━━━━━ Data for this exercise ━━━━━
import Literature.NumberTheory.ComplexMultiplication.ShimuraTaniyamaOfMainTheoremInertia
import HarnessLib

/-!
# Shimura–Taniyama (row II-5), FLAT edition: the family of Hecke characters of a CM structure with Thm. 19.11 read
# ONE WAY («good reduction ⟹ unramified», Lemma 19.5) — from the Main Theorem of CM and the INERTIA hypothesis alone
# ([Shimura 1998, Thm. 19.8, Prop. 19.10, Lemma 19.5, Thm. 19.11; Serre–Tate 1968 §1 Thm. 1 (easy half), §7])

Topic `Literature/NumberTheory/ComplexMultiplication`, namespace `Literature.NumberTheory.ComplexMultiplication`.  THEOREMS ONLY
(no definition, no named fact, no instance; net Literature debt **0**).  Cell `hodgecm-mathlib`, EDITION E-19.11♭1 (director g3
BATCH 112 over B-plan1's `B6-SPEC.md` §3 (c)): the `h21` binder `shimura1998_thm21_4_casselman` is re-read as Thm. 21.4 + Prop. 19.10
WITHOUT clause (b) «`χ` unramified at `𝔭` iff `A` has good reduction modulo `𝔭`» (Thm. 19.11, first assertion), whose ⟹-half is
Lemma 19.3 = the CONVERSE of the criterion of Néron–Ogg–Šafarevič (`h₃ : hasGoodReductionAt_of_isUnramifiedAt`, [SerreTate1968] §1
Thm. 1 hard direction) and is read by NO consumer of the binder (B6-SPEC §1.3 census).  This file is the `h₃`-FREE sibling of
`shimuraTaniyama_heckeCharacters_of_thm18_6_of_inertia` (`ShimuraTaniyamaOfMainTheoremInertia.lean`): same steps 1–4 character for
character (Prop. 30: `K* ⊆ k`; §18.4: a uniformisation `ξ` of type `(K, Φ, 𝔞)`; Thm. 19.8: the homomorphism `α` with the lattice
clause, Shimura reciprocity and open kernel; Prop. 19.10: the family `χ_τ = (α/f)_τ`), and step 5 replaced by the PROVED one-way
Thm. 19.11 `forall_localUnits_eq_one_of_hasGoodReductionAt_of_torsionReciprocity_of_inertia` (:138 there; Lemma 19.5: at a place of
good reduction `α(𝔬_v^×) = 1`, from the inertia hypothesis `h₁₂`), so that the conclusion carries clauses (1), (2), (3), (5) of the
named fact `shimuraTaniyama_heckeCharacters` VERBATIM and clause (4) in the ONE-WAY form

  (4♭) `∀ τ v, HasGoodReductionAt A₀.X A₀.dim v → (χ τ).IsUnramifiedAt v`.

Nothing downstream is touched: `shimuraTaniyama_heckeCharacters` keeps its `↔` and its derivation from `h186 + h₁₂ + h₃`; the flat
producer of the `h21` binder (Summits side, `Summit.HodgeConjecture.CorCM.Hyp21.…`, over the Casselman core) consumes THIS theorem and
never forms clause (4).  HC_CM is proved only modulo the 7 printed citations until rung 0 closes; this file adds no hypothesis to
anything and discharges no binder by itself.

## References
* [Shimura1998] G. Shimura, *Abelian Varieties with Complex Multiplication and Modular Functions*, Princeton Univ. Press (1998):
  §19.7–19.11 — Thm. 19.8 (p. 134), Prop. 19.10 (19.10a)–(19.10f) (pp. 136–137), Lemma 19.5 (p. 133), Thm. 19.11 first assertion and
  its proof (pp. 137–138); §18.6 Thm. 18.6 (2); §8.5 Prop. 30.
* [SerreTate1968] J.-P. Serre, J. Tate, *Good reduction of abelian varieties*, Ann. of Math. 88 (1968), §1 Thm. 1 (easy direction);
  §7 Thm. 10, Thm. 11 with Cor. 1, Thm. 12.
-/

noncomputable section
open CategoryTheory IsDedekindDomain NumberField
open scoped NumberField nonZeroDivisors ComplexConjugate

namespace Literature.NumberTheory.ComplexMultiplication

open Literature.AlgebraicGeometry.Motives
open Literature.NumberTheory.GaloisRepresentations

/-- **SHIMURA–TANIYAMA, FLAT EDITION (Shimura 1998 Thm. 19.8 / Prop. 19.10 / Lemma 19.5 = Serre–Tate 1968 §7 Thms. 10–12 with §1
Thm. 1, easy half) FROM THE MAIN THEOREM OF COMPLEX MULTIPLICATION and the INERTIA form of good reduction — no converse
Néron–Ogg–Šafarevič.**  ASSUMING `shimura1998_thm18_6` (row II-1) and the inertia hypothesis `h₁₂` («at a place of good reduction
and for every `ℓ ∤ v`, some prime `𝔓 ∣ v` of `ℤ̄_k` has inertia acting trivially on `T_ℓ A₀`»): every structure `(A₀, ι₀)` of type
`(K, Φ)` over a number field `k ⊂ ℂ` has a family `(χ_τ)_{τ : K → ℂ}` of Hecke characters of `k` with (1) infinity types
`cmInfinityType Φ τ σ₀` (19.10a,c), (2) `χ_{τ̄} = \overline{χ_τ}` (19.10d), (3) on local idèles the family of embeddings of one
element of `K` (19.10b,c), (4♭) «`A` has good reduction modulo `𝔭` ⟹ `χ_τ` is unramified at `𝔭`» (Thm. 19.11, ⟸-half = Lemma
19.5), (5) at every good place the Frobenius element `π ∈ 𝔬_K`: `χ_τ(ϖ_v) = τ(π)`, every arithmetic Frobenius at `v` acts on `T_ℓ A₀`
(`ℓ ∤ v`) as `T_ℓ(ι₀ π)`, and `(π)` is the reflex type norm of `𝔭_v` in every normal presentation.  Clauses (1), (2), (3), (5) are the
text of `shimuraTaniyama_heckeCharacters` verbatim; proof = `shimuraTaniyama_heckeCharacters_of_thm18_6_of_inertia` steps 1–4 verbatim,
step 5 := `forall_localUnits_eq_one_of_hasGoodReductionAt_of_torsionReciprocity_of_inertia`.
[cite: Shimura1998, §19.7–19.11: Thm. 19.8 (p. 134), Prop. 19.10 (19.10a–f) (pp. 136–137), Lemma 19.5 (p. 133), Thm. 19.11 and its proof (pp. 137–138); §18.6 Thm. 18.6 (2); §8.5 Prop. 30]
[cite: SerreTate1968, §7 Thm. 10, Thm. 11 with Cor. 1, Thm. 12; §1 Thm. 1] -/
theorem shimuraTaniyama_heckeCharactersFlat_of_thm18_6_of_inertia (h186 : shimura1998_thm18_6)
    (h₁₂ : ∀ (k : Type) [Field k] [NumberField k] (A₀ : AbelianVariety k) (v : HeightOneSpectrum (𝓞 k)),
      HasGoodReductionAt A₀.X A₀.dim v → ∀ (ℓ : ℕ) [Fact ℓ.Prime], (ℓ : 𝓞 k) ∉ v.asIdeal →
        ∃ 𝔓 ∈ v.primesAbove, ∀ σ ∈ 𝔓.inertia (Field.absoluteGaloisGroup k), A₀.tateRep ℓ σ = 1) :
    ∀ (k : Type) [Field k] [NumberField k] [Algebra k ℂ] (K : Type) [Field K] [NumberField K]
      [IsCMField K] (Φ : CMType K) (A₀ : AbelianVariety k) (ι₀ : 𝓞 K →+* End A₀),
      IsCMTypeRealisationOver Φ A₀ ι₀ →
      ∃ χ : (K →+* ℂ) → HeckeCharacter k,
        -- (1) infinity type (19.10a,c)
        (∀ τ : K →+* ℂ, (χ τ).HasInfinityType (cmInfinityType Φ.1 τ (algebraMap k ℂ)).1
          (cmInfinityType Φ.1 τ (algebraMap k ℂ)).2) ∧
        -- (2) conjugation (19.10d)
        (∀ (τ : K →+* ℂ) (x : ideleGroup k),
          ((χ (ComplexEmbedding.conjugate τ) x : ℂˣ) : ℂ) = conj ((χ τ x : ℂˣ) : ℂ)) ∧
        -- (3) values in `K` on finite local ideles (19.10b,c)
        (∀ (v : HeightOneSpectrum (𝓞 k)) (u : (v.adicCompletion k)ˣ),
          ∃ b : K, ∀ τ : K →+* ℂ, ((χ τ (localUnits v u) : ℂˣ) : ℂ) = τ b) ∧
        -- (4♭) good reduction ⟹ unramified (Thm. 19.11, ⟸-half; Lemma 19.5)
        (∀ (τ : K →+* ℂ) (v : HeightOneSpectrum (𝓞 k)),
          HasGoodReductionAt A₀.X A₀.dim v → (χ τ).IsUnramifiedAt v) ∧
        -- (5) the Frobenius element at a good place
        (∀ v : HeightOneSpectrum (𝓞 k), HasGoodReductionAt A₀.X A₀.dim v →
          ∃ π : 𝓞 K,
            (∀ τ : K →+* ℂ, (χ τ).valueAtUniformizer v = τ (π : K)) ∧
            (∀ (ℓ : ℕ) [Fact ℓ.Prime], (ℓ : 𝓞 k) ∉ v.asIdeal →
              ∀ 𝔓 ∈ v.primesAbove, ∀ σ : Field.absoluteGaloisGroup k, IsArithFrobAt (𝓞 k) σ 𝔓 →
                A₀.tateRep ℓ σ = AbelianVariety.tateModuleMap ℓ (ι₀ π : A₀ ⟶ A₀)) ∧
            (∀ (L : Type) [Field L] [NumberField L] [Normal ℚ L] (ιL : L →+* ℂ) (j : K →+* L)
              (σL : k →+* L), ιL.comp σL = algebraMap k ℂ →
                IsReflexTypeNorm (valuedIn ιL Φ.1) j σL v.asIdeal (Ideal.span {π}))) := by
  intro k _ _ _ K _ _ _ Φ A₀ ι₀ h
  classical
  -- 1. `K* ⊆ k` (Prop. 30) as instances
  have hK : ((traceField Φ : Set ℂ)) ⊆ Set.range (algebraMap k ℂ) := fun x hx => by
    have h' := h.traceField_le_fieldRange (show x ∈ (traceField Φ).toSubfield from hx)
    exact RingHom.mem_fieldRange.1 h'
  obtain ⟨_, _⟩ := exists_algebra_isScalarTower_of_subset_range (traceField Φ) k hK
  haveI : NumberField (traceField Φ) := NumberField.mk
  -- 2. «We take `𝔞` so that (18.4a) holds»
  obtain ⟨𝔞, ⟨ξ⟩⟩ := h.exists_cmTypeUniformization
  -- 3. Thm. 19.8: `α`, lattice clause, reciprocity, `α = N_Φ` on `k^×`, `Ker(α)` open
  obtain ⟨α, hL, hR, hprin⟩ := exists_hom_torsion_reciprocity ξ h186
  have hideal : ∀ x : ideleGroup k, FractionalIdeal.spanSingleton (𝓞 K)⁰ ((α x : Kˣ) : K) =
      Literature.NumberTheory.Automorphic.FiniteAdeleRing.toFractionalIdeal (𝓞 K) K
        (reflexNormFinitePart K Φ (traceField Φ) (Literature.NumberTheory.AdelicBaseChange.ideleRelNorm (↥(traceField Φ)) k x)) :=
    fun x => spanSingleton_eq_toFractionalIdeal_of_ideleMulIdeal_eq (hL x)
  have hker : IsOpen ((α.ker : Subgroup (ideleGroup k)) : Set (ideleGroup k)) := isOpen_ker_of_torsion_reciprocity ξ α hL hR
  -- 4. Prop. 19.10: the Hecke characters
  obtain ⟨χ, -, h1, h2, h3, hunr, hunits, h5⟩ := exists_heckeCharacters_of_isOpen_ker α hker hprin hideal
  -- 5♭. Thm. 19.11, ⟸-half (Lemma 19.5): at a good place `α(𝔬_v^×) = 1`, from the inertia hypothesis
  have h4 : ∀ v : HeightOneSpectrum (𝓞 k), HasGoodReductionAt A₀.X A₀.dim v →
      ∀ u : (v.adicCompletionIntegers k)ˣ,
        α (localUnits v (Units.map ((v.adicCompletionIntegers k).subtype : _ →* _) u)) = 1 := fun v hv u =>
    forall_localUnits_eq_one_of_hasGoodReductionAt_of_torsionReciprocity_of_inertia ξ α hR
      (fun u => by
        obtain ⟨b, hb⟩ := hunits v u
        exact ⟨(b : 𝓞 K), hb.symm⟩)
      (fun hg ℓ _ hℓ => h₁₂ k A₀ v hg ℓ hℓ) hv u
  refine ⟨χ, h1, h2, h3, fun τ v hv => (hunr τ v).2 (h4 v hv), fun v hv => ?_⟩
  obtain ⟨π, hπ, h5a, h5c⟩ := h5 v
  refine ⟨π, h5a, fun ℓ _ hℓ 𝔓 h𝔓 σ hσ => ?_, h5c⟩
  exact tateRep_eq_tateModuleMap_of_isArithFrobAt_of_torsionReciprocity ξ α hR (h4 v hv) hπ.symm hℓ h𝔓 hσ

end Literature.NumberTheory.ComplexMultiplication

end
━━━━━
Within the listing above, extract exactly the lines from the line with "## References" to the line with "open Literature.NumberTheory.GaloisRepresentations", the two named lines included, and no others.

## References
* [Shimura1998] G. Shimura, *Abelian Varieties with Complex Multiplication and Modular Functions*, Princeton Univ. Press (1998):
  §19.7–19.11 — Thm. 19.8 (p. 134), Prop. 19.10 (19.10a)–(19.10f) (pp. 136–137), Lemma 19.5 (p. 133), Thm. 19.11 first assertion and
  its proof (pp. 137–138); §18.6 Thm. 18.6 (2); §8.5 Prop. 30.
* [SerreTate1968] J.-P. Serre, J. Tate, *Good reduction of abelian varieties*, Ann. of Math. 88 (1968), §1 Thm. 1 (easy direction);
  §7 Thm. 10, Thm. 11 with Cor. 1, Thm. 12.
-/

noncomputable section
open CategoryTheory IsDedekindDomain NumberField
open scoped NumberField nonZeroDivisors ComplexConjugate

namespace Literature.NumberTheory.ComplexMultiplication

open Literature.AlgebraicGeometry.Motives
open Literature.NumberTheory.GaloisRepresentations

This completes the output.